A very modern centre-half, at that. Standing almost 6ft 5in, Ajer may physically recall the most robust archetypes of the position, but his technical grounding ensures he is suited to its more sophisticated modern requirements, particularly under manager Thomas Frank.
“I always knew I was going to be a centre-half but I felt it was better for my development when I was younger to play in midfield. Things happened quicker. You develop the skill-set on the ball that you need.”
At Brentford, or Celtic for that matter, Ajer hasn’t exactly been just standing there heading balls away and marshalling the backline. He instead describes it as a very fluid 360-degree position.
“It’s a very complex role,” says Ajer. “You have to be extremely good on the ball, since every single team wants to play out from the back. You have to defend your box very well. You have to be able to press high. You have to be able to step up and defend one against one. You have to be able to defend against a quick winger. You have to have the speed to defend the balls in behind. So it’s a very exciting role to be doing, but very demanding.
“It’s what I really love in this position. You can go through clips now where you’re so much on the ball you maybe misplace a pass, but it’s because you’re trying to break a line and create something other than just kicking the ball forward. The gaffer and the assistant manager, Brian [Riemer] have a lot of focus on this.”
Ajer’s reference to clips is instructive because he’s evidently spent a lot of time watching. This is one reason why Brentford are so well drilled, and why Ajer had to abandon any notion of being able to study in his downtime as a player. He finds there is no downtime.
This may shock anyone who has visions of modern players just tuning out and playing consoles when they finish training, but Ajer describes it as “a 24/7 job”. Nothing is left to chance because nothing is left unstudied. Ajer, in short, hits the books – or, rather, the screens. This is no doubt what Julian Nagelsmann recently meant when talking about the NFL-isation of football.

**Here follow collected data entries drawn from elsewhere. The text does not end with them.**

import Mathlib
import HarnessLib
import Literature.RingTheory.TightClosure.TightClosure
import Summits.ResolutionOfSingularities.ResolutionOfSingularities.Theorems.FrobeniusLadderFInjectiveMacaulayficationStubPigeonhole

/-!
# Trapped Cartier image (crux `FrobeniusLadder.FInjectiveMacaulayfication`, line `Sketch`, stub `stub_trapped_image`)

Stub `stub_trapped_image` of the skeleton `Sketch` for crux stmt-ResolutionOfSingularities-15315
(card `graded-cartier-criterion`). Let `R` be a commutative ring, `p` a prime, and `T : R →+ R` an
additive map that is `p⁻¹`-linear, `T (r ^ p * s) = r * T s` (an abstract Cartier trace). If
`𝔞 = (g₀, …, g_{ν-1})` is generated by `ν` elements, then
`(T(𝔞 ^ (p n + (ν - 1) (p - 1)))) ≤ 𝔞 ^ n * (T(R))`:
the Cartier image of a high power of a centre with few generators is trapped in `𝔞 ^ n`.

Proof: by the PIGEONHOLE stub (`stub_pigeonhole`, landed),
`𝔞 ^ (p n + (ν - 1) (p - 1)) ≤ (𝔞 ^ n)^[p] = Ideal.span {z ^ p | z ∈ 𝔞 ^ n}`, and by
`p⁻¹`-linearity `T (Σ rᵢ zᵢ ^ p) = Σ zᵢ T rᵢ ∈ 𝔞 ^ n * (T(R))` (`span_image_frobeniusPower_le`,
a `Submodule.span_induction` with the predicate strengthened to `∀ r, T (r * w) ∈ 𝔞 ^ n * (T(R))`
since `T` is only additive). Pure commutative algebra over Mathlib; no characteristic assumption.
-/

-- single-problem summit: the doubled namespace component is forced
set_option linter.dupNamespace false

namespace Summit.ResolutionOfSingularities.ResolutionOfSingularities.Theorems.FInjectiveMacaulayfication

open Literature.RingTheory.TightClosure

/-- `p⁻¹`-linearity traps the image of a Frobenius bracket power: for an additive `T : R →+ R` with
`T (r ^ p * s) = r * T s` and any ideal `K`, `(T(K^[p])) ≤ K * (T(R))`. Indeed an element of
`K^[p] = Ideal.span {z ^ p | z ∈ K}` is `w = Σ rᵢ zᵢ ^ p` with `zᵢ ∈ K`, and
`T (r * w) = Σ zᵢ T (r rᵢ) ∈ K * (T(R))` for every `r` (span induction on `w`). -/
theorem span_image_frobeniusPower_le {R : Type} [CommRing R] (p : ℕ) (T : R →+ R)
    (hT : ∀ r s : R, T (r ^ p * s) = r * T s) (K : Ideal R) :
    Ideal.span (T '' ↑(frobeniusPower p K)) ≤ K * Ideal.span (Set.range T) := by
  refine Ideal.span_le.mpr ?_
  rintro _ ⟨w, hw, rfl⟩
  rw [SetLike.mem_coe, frobeniusPower_def] at hw
  rw [SetLike.mem_coe]
  suffices h : ∀ r : R, T (r * w) ∈ K * Ideal.span (Set.range T) by
    simpa only [one_mul] using h 1
  induction hw using Submodule.span_induction with
  | mem x hx =>
    intro r
    obtain ⟨z, hz, rfl⟩ := hx
    show T (r * z ^ p) ∈ K * Ideal.span (Set.range T)
    rw [mul_comm r, hT]
    exact Ideal.mul_mem_mul hz (Ideal.subset_span ⟨r, rfl⟩)
  | zero =>
    intro r
    rw [mul_zero, map_zero]
    exact Submodule.zero_mem _
  | add x y _ _ hx hy =>
    intro r
    rw [mul_add, map_add]
    exact Submodule.add_mem _ (hx r) (hy r)
  | smul c x _ hx =>
    intro r
    rw [smul_eq_mul, ← mul_assoc]
    exact hx (r * c)

/-- TRAPPED IMAGE (card `graded-cartier-criterion`, Sketch `stub_trapped_image`): with `T : R →+ R`
additive and `p⁻¹`-linear (`T (r ^ p * s) = r * T s`) and `𝔞 = (g₀, …, g_{ν-1})`,
`(T(𝔞 ^ (p n + (ν - 1) (p - 1)))) ≤ 𝔞 ^ n * (T(R))` — pigeonhole
(`stub_pigeonhole`: `𝔞 ^ (p n + (ν - 1) (p - 1)) ≤ (𝔞 ^ n)^[p]`), then
`T (Σ rᵢ zᵢ ^ p) = Σ zᵢ T rᵢ` (`span_image_frobeniusPower_le`). -/
theorem stub_trapped_image : ∀ {R : Type} [CommRing R] (p : ℕ), p.Prime → ∀ (T : R →+ R),
    (∀ r s : R, T (r ^ p * s) = r * T s) → ∀ {ν : ℕ} (g : Fin ν → R) (n : ℕ),
      Ideal.span (T '' ↑(Ideal.span (Set.range g) ^ (p * n + (ν - 1) * (p - 1)))) ≤
        Ideal.span (Set.range g) ^ n * Ideal.span (Set.range T) := by
  intro R _ p hp T hT ν g n
  exact (Ideal.span_mono (Set.image_mono (stub_pigeonhole p hp g n))).trans
    (span_image_frobeniusPower_le p T hT _)

end Summit.ResolutionOfSingularities.ResolutionOfSingularities.Theorems.FInjectiveMacaulayfication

“I was thinking about studying [medicine] but found it was a 24/7 job,” explains Ajer. “We get sent clips we have to go through after training. Different scenarios, set-pieces. It’s a lot of details to go through every week.

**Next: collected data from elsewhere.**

include hε₀ hε1 hreg in
/-- ★★★ **THE SUP→SUP COVARIANT HESSIAN ROW — AT EVERY MEMBER, NO ROOM** ([Balaban1985BackgroundPropagators] Thm 3.1 (3.42)–(3.44), Hessian∕Hölder entry; H7 §3
✓`norm_equiv_DL2_slice_DL2_le_of_letters` with `hroom` deleted, SAME constant).  For `u ω` with `Δ^η_{U₀}u = ω`, the member sups `M_u, N_ω, M_w`, the covariant ½-Hölder letter of the
PULLED-BACK `ω ∘ π` in the axial gauges of the `L³`-fold cover (`hHωt`), and the margin: `‖(D_{U₀}(S_μ(D_{U₀}u)))(e b)‖ ≤ 2·M₀` at EVERY route bond `b` and component `μ`.
PROOF: H7 §3 on the cover `F.cover 3` (room ✓`room_cover_three`, `RegPr` ✓`regPr_cover_iff`, equation ✓`covLapSite_cover`, sups through §1), read back downstairs through §1 at a
lift of `b` (✓`projBond_surjective`). [cite: Balaban1985BackgroundPropagators, Thm 3.1 (3.42)–(3.44) pp.397–398, p.399 L1–3; Balaban1984PropagatorsII, (2.15) p.225, Lemma 2.1 (2.61)–(2.63) p.234] -/
theorem norm_equiv_DL2_slice_DL2_le_of_letters_allMembers (u ω : SiteL2K ℂ 3 (periodsT3 F K) c₀ W₂) (hEq : covLapSite F n K c₀ U₀ u = ω)
    {Mu Nω Hω Mw : ℝ} (hMu0 : 0 ≤ Mu) (hNω0 : 0 ≤ Nω) (hHω0 : 0 ≤ Hω) (hMw0 : 0 ≤ Mw)
    (hMu : ∀ y : TSite 3 (periodsT3 F K), ‖WL2.equiv ℂ (fun _ : TSite 3 (periodsT3 F K) => c₀) W₂ u y‖ ≤ Mu)
    (hNω : ∀ y : TSite 3 (periodsT3 F K), ‖WL2.equiv ℂ (fun _ : TSite 3 (periodsT3 F K) => c₀) W₂ ω y‖ ≤ Nω)
    (hMw : ∀ q : Bond 3 (periodsT3 F K), ‖WL2.equiv ℂ (fun _ : Bond 3 (periodsT3 F K) => c₀) W₂ (DL2 F n K c₀ U₀ u) q‖ ≤ Mw)
    (hHωt : ∀ (ct : Site ((F.cover 3).P K) 0) (yt yt' : TSite 3 (periodsT3 (F.cover 3) K)),
      tdist (periodsT3 (F.cover 3) K) (siteEquiv (F.cover 3) K ct) yt ≤ 4 * (F.L : ℝ) ^ (K - n) + 1 →
      tdist (periodsT3 (F.cover 3) K) (siteEquiv (F.cover 3) K ct) yt' ≤ 4 * (F.L : ℝ) ^ (K - n) + 1 →
      ‖WL2.equiv ℂ (fun _ : TSite 3 (periodsT3 (F.cover 3) K) => c₀) W₂
            (toL2S (F.cover 3) K c₀ (fun zt => ((axialT (U₀ ∘ projBond (F.P K) 3 0) ct zt : Matrix.specialUnitaryGroup (Fin 2) ℂ) : Matrix (Fin 2) (Fin 2) ℂ)
              * (toL2S F K c₀).symm ω (proj (F.P K) 3 0 zt)
              * star ((axialT (U₀ ∘ projBond (F.P K) 3 0) ct zt : Matrix.specialUnitaryGroup (Fin 2) ℂ) : Matrix (Fin 2) (Fin 2) ℂ))) yt'
          - WL2.equiv ℂ (fun _ : TSite 3 (periodsT3 (F.cover 3) K) => c₀) W₂
            (toL2S (F.cover 3) K c₀ (fun zt => ((axialT (U₀ ∘ projBond (F.P K) 3 0) ct zt : Matrix.specialUnitaryGroup (Fin 2) ℂ) : Matrix (Fin 2) (Fin 2) ℂ)
              * (toL2S F K c₀).symm ω (proj (F.P K) 3 0 zt)
              * star ((axialT (U₀ ∘ projBond (F.P K) 3 0) ct zt : Matrix.specialUnitaryGroup (Fin 2) ℂ) : Matrix (Fin 2) (Fin 2) ℂ))) yt‖
        ≤ Hω * (tdist (periodsT3 (F.cover 3) K) yt yt' / ((F.L : ℝ) ^ (K - n))) ^ ((1 : ℝ) / 2))
    (hsmall : exists_curved_localHessian.choose * ((48 * ε₀) * (6 * Real.sqrt 2 * Real.sqrt 10 + 6 * Real.sqrt 2)) ≤ 1 / 2) :
    ∀ (μ : Fin 3) (b : PBond (F.P K) 0),
      ‖WL2.equiv ℂ (fun _ : Bond 3 (periodsT3 F K) => c₀) W₂
          (DL2 F n K c₀ U₀ (toL2S F K c₀ (formComp ((toL2 F K c₀).symm (DL2 F n K c₀ U₀ u)) μ))) (bondEquiv F K b)‖
        ≤ 2 * (exists_curved_localHessian.choose *
            (Mw + ((2 * Real.sqrt 2 * (4 * ε₀ * (3 + 2457 * norm_bgOfCfg_axialT_sub_le.choose)) * Nω + Hω)
              + 2 * Real.sqrt 2 * ((4 * ε₀ * (3 + 2457 * norm_bgOfCfg_axialT_sub_le.choose)) * Mw + (48 * ε₀) * (3 * Real.sqrt 10 * (2 * Real.sqrt 2 * (48 * ε₀) * Mw))))
            + (6 * Real.sqrt 2 * (48 * ε₀) * (Nω + 2 * Real.sqrt 2 * (48 * ε₀) * Mw + 2 * Real.sqrt 2 * (48 * ε₀) * Mw) + Mw
              + Real.sqrt 2 * ((2 * ε₀ + 24 * ε₀ ^ 2) * Mu + 12 * ε₀ * Mw)))
          + 2 * Real.sqrt 2 * (48 * ε₀) * Mw) := by
  classical
  intro μ b
  -- THE COVER `F.cover 3`: background, regularity, room
  set Ut : GaugeField ((F.cover 3).P K) 0 (Matrix.specialUnitaryGroup (Fin 2) ℂ) := U₀ ∘ projBond (F.P K) 3 0 with hUt
  have hregt : RegPr (F.cover 3) n K ε₀ Ut := (regPr_cover_iff 3 F ε₀ U₀).mpr hreg
  have hroomt : 2 * (12 * (F.cover 3).L ^ (K - n) + 5) ≤ ((F.cover 3).P K).sitesPerDir 0 := room_cover_three F n K
  -- the lifted fields and the lifted equation
  set l : Site (F.P K) 0 → Matrix (Fin 2) (Fin 2) ℂ := (toL2S F K c₀).symm u with hl
  set lω : Site (F.P K) 0 → Matrix (Fin 2) (Fin 2) ℂ := (toL2S F K c₀).symm ω with hlω
  have hul : toL2S F K c₀ l = u := (toL2S F K c₀).apply_symm_apply u
  set ut : SiteL2K ℂ 3 (periodsT3 (F.cover 3) K) c₀ W₂ := toL2S (F.cover 3) K c₀ (l ∘ proj (F.P K) 3 0) with hut
  set ωt : SiteL2K ℂ 3 (periodsT3 (F.cover 3) K) c₀ W₂ := toL2S (F.cover 3) K c₀ (lω ∘ proj (F.P K) 3 0) with hωt
  have hteq : covLapSite (F.cover 3) n K c₀ Ut ut = ωt := by
    have hΔ := covLapSite_cover F 3 n K c₀ U₀ l
    rw [hul, hEq] at hΔ
    rw [hUt, hut, hΔ]
  -- values of the lifts
  have hut_apply : ∀ z : TSite 3 (periodsT3 (F.cover 3) K),
      WL2.equiv ℂ (fun _ : TSite 3 (periodsT3 (F.cover 3) K) => c₀) W₂ ut z
        = WL2.equiv ℂ (fun _ : TSite 3 (periodsT3 F K) => c₀) W₂ u (siteEquiv F K (proj (F.P K) 3 0 ((siteEquiv (F.cover 3) K).symm z))) := by
    intro z
    rw [hut, toL2S_apply, Function.comp_apply, ← hul, toL2S_apply, Equiv.symm_apply_apply]
  have hωt_apply : ∀ z : TSite 3 (periodsT3 (F.cover 3) K),
      WL2.equiv ℂ (fun _ : TSite 3 (periodsT3 (F.cover 3) K) => c₀) W₂ ωt z
        = WL2.equiv ℂ (fun _ : TSite 3 (periodsT3 F K) => c₀) W₂ ω (siteEquiv F K (proj (F.P K) 3 0 ((siteEquiv (F.cover 3) K).symm z))) := by
    intro z
    have hωl : toL2S F K c₀ lω = ω := (toL2S F K c₀).apply_symm_apply ω
    rw [hωt, toL2S_apply, Function.comp_apply, ← hωl, toL2S_apply, Equiv.symm_apply_apply]
  -- the three sup letters upstairs
  have hMut : ∀ z, ‖WL2.equiv ℂ (fun _ : TSite 3 (periodsT3 (F.cover 3) K) => c₀) W₂ ut z‖ ≤ Mu := fun z => by rw [hut_apply]; exact hMu _
  have hNωt : ∀ z, ‖WL2.equiv ℂ (fun _ : TSite 3 (periodsT3 (F.cover 3) K) => c₀) W₂ ωt z‖ ≤ Nω := fun z => by rw [hωt_apply]; exact hNω _
  have hMwt : ∀ qt : Bond 3 (periodsT3 (F.cover 3) K), ‖WL2.equiv ℂ (fun _ : Bond 3 (periodsT3 (F.cover 3) K) => c₀) W₂ (DL2 (F.cover 3) n K c₀ Ut ut) qt‖ ≤ Mw := by
    intro qt
    obtain ⟨bt, rfl⟩ := (bondEquiv (F.cover 3) K).surjective qt
    rw [hUt, hut, equiv_DL2_cover_bondEquiv F n K c₀ U₀ l bt, hul]
    exact hMw _
  -- the cover's Hölder letter is the hypothesis (`toL2S⁻¹ ω̃ = ω♭ ∘ π`)
  have hsymm : (toL2S (F.cover 3) K c₀).symm ωt = lω ∘ proj (F.P K) 3 0 := LinearEquiv.symm_apply_apply _ _
  have hHωt' : ∀ (ct : Site ((F.cover 3).P K) 0) (yt yt' : TSite 3 (periodsT3 (F.cover 3) K)),
      tdist (periodsT3 (F.cover 3) K) (siteEquiv (F.cover 3) K ct) yt ≤ 4 * ((F.cover 3).L : ℝ) ^ (K - n) + 1 →
      tdist (periodsT3 (F.cover 3) K) (siteEquiv (F.cover 3) K ct) yt' ≤ 4 * ((F.cover 3).L : ℝ) ^ (K - n) + 1 →
      ‖WL2.equiv ℂ (fun _ : TSite 3 (periodsT3 (F.cover 3) K) => c₀) W₂
            (toL2S (F.cover 3) K c₀ (fun zt => ((axialT Ut ct zt : Matrix.specialUnitaryGroup (Fin 2) ℂ) : Matrix (Fin 2) (Fin 2) ℂ)
              * (toL2S (F.cover 3) K c₀).symm ωt zt
              * star ((axialT Ut ct zt : Matrix.specialUnitaryGroup (Fin 2) ℂ) : Matrix (Fin 2) (Fin 2) ℂ))) yt'
          - WL2.equiv ℂ (fun _ : TSite 3 (periodsT3 (F.cover 3) K) => c₀) W₂
            (toL2S (F.cover 3) K c₀ (fun zt => ((axialT Ut ct zt : Matrix.specialUnitaryGroup (Fin 2) ℂ) : Matrix (Fin 2) (Fin 2) ℂ)
              * (toL2S (F.cover 3) K c₀).symm ωt zt
              * star ((axialT Ut ct zt : Matrix.specialUnitaryGroup (Fin 2) ℂ) : Matrix (Fin 2) (Fin 2) ℂ))) yt‖
        ≤ Hω * (tdist (periodsT3 (F.cover 3) K) yt yt' / (((F.cover 3).L : ℝ) ^ (K - n))) ^ ((1 : ℝ) / 2) := by
    intro ct yt yt' h1 h2
    rw [hsymm]
    exact hHωt ct yt yt' h1 h2
  -- H7 §3 ON THE COVER
  have hcov := norm_equiv_DL2_slice_DL2_le_of_letters (F.cover 3) n K c₀ hε₀ hε1 Ut hregt ut ωt hteq hMu0 hNω0 hHω0 hMw0 hMut hNωt hMwt hHωt' hroomt hsmall μ
  -- READ BACK DOWNSTAIRS at a lift `b̃` of `b`
  obtain ⟨bt, hbt⟩ := projBond_surjective (F.P K) 3 0 b
  have e : WL2.equiv ℂ (fun _ : Bond 3 (periodsT3 (F.cover 3) K) => c₀) W₂
        (DL2 (F.cover 3) n K c₀ Ut (toL2S (F.cover 3) K c₀ (formComp ((toL2 (F.cover 3) K c₀).symm (DL2 (F.cover 3) n K c₀ Ut ut)) μ))) (bondEquiv (F.cover 3) K bt)
      = WL2.equiv ℂ (fun _ : Bond 3 (periodsT3 F K) => c₀) W₂
        (DL2 F n K c₀ U₀ (toL2S F K c₀ (formComp ((toL2 F K c₀).symm (DL2 F n K c₀ U₀ u)) μ))) (bondEquiv F K b) := by
    rw [hUt, hut, slice_DL2_cover F n K c₀ U₀ l μ, equiv_DL2_cover_bondEquiv F n K c₀ U₀ _ bt, hul, hbt]
  rw [← e]
  exact hcov (bondEquiv (F.cover 3) K bt)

“It’s all about the details. We have meetings about the training, analysing the training, analysing the opposition team, analysing your own team performances, analysing small clips from your own individual performances, so it’s all structured in a way that it’s all covered.
“A lot of practice. A lot of focus on staying at your best. Because, in the Premier League, if you’re not thinking about nutrition, if you’re not sleeping properly, if you’re not analysing your opponent, if you’re not fully prepared mentally and physically for the next challenge you will not be able to achieve what you want or perform at the level needed.
“It’s very interesting because it’s so hands-on, and you have to do it in a very professional way. It can be draining sometimes, so it’s important to find that balance.”
This is also where Frank’s enthusiasm is so important.
“The gaffer has been fantastic since the second I walked in the door. He’s been so positive, wanting to teach me so much. Both him and the backroom staff are so on it every single day, it’s been incredible to be part of.”
It’s been exhilarating to watch. Every Brentford game has been an event for far greater reasons than representing the nice new story, the new club looking to break old orders. Frank’s side play captivating football, forcing so much action.
“Yes, it’s brave, and it’s something we want to be. We want to play exciting football, we want to be able to press forward and create chances. In the Premier League, if you’re not pressing with everyone, if you’re standing back there with too many defenders, teams will play through you. We know we can be offensive, but that we also have to do it in a controlled manner. That’s been the focus since pre-season.”
But there’s a caveat.
“If you’re not prepared to risk one-on-one situations, you will rarely win games of football.”
Brentford, like Ajer, are aware of their own weakness. It just makes them all the more primed.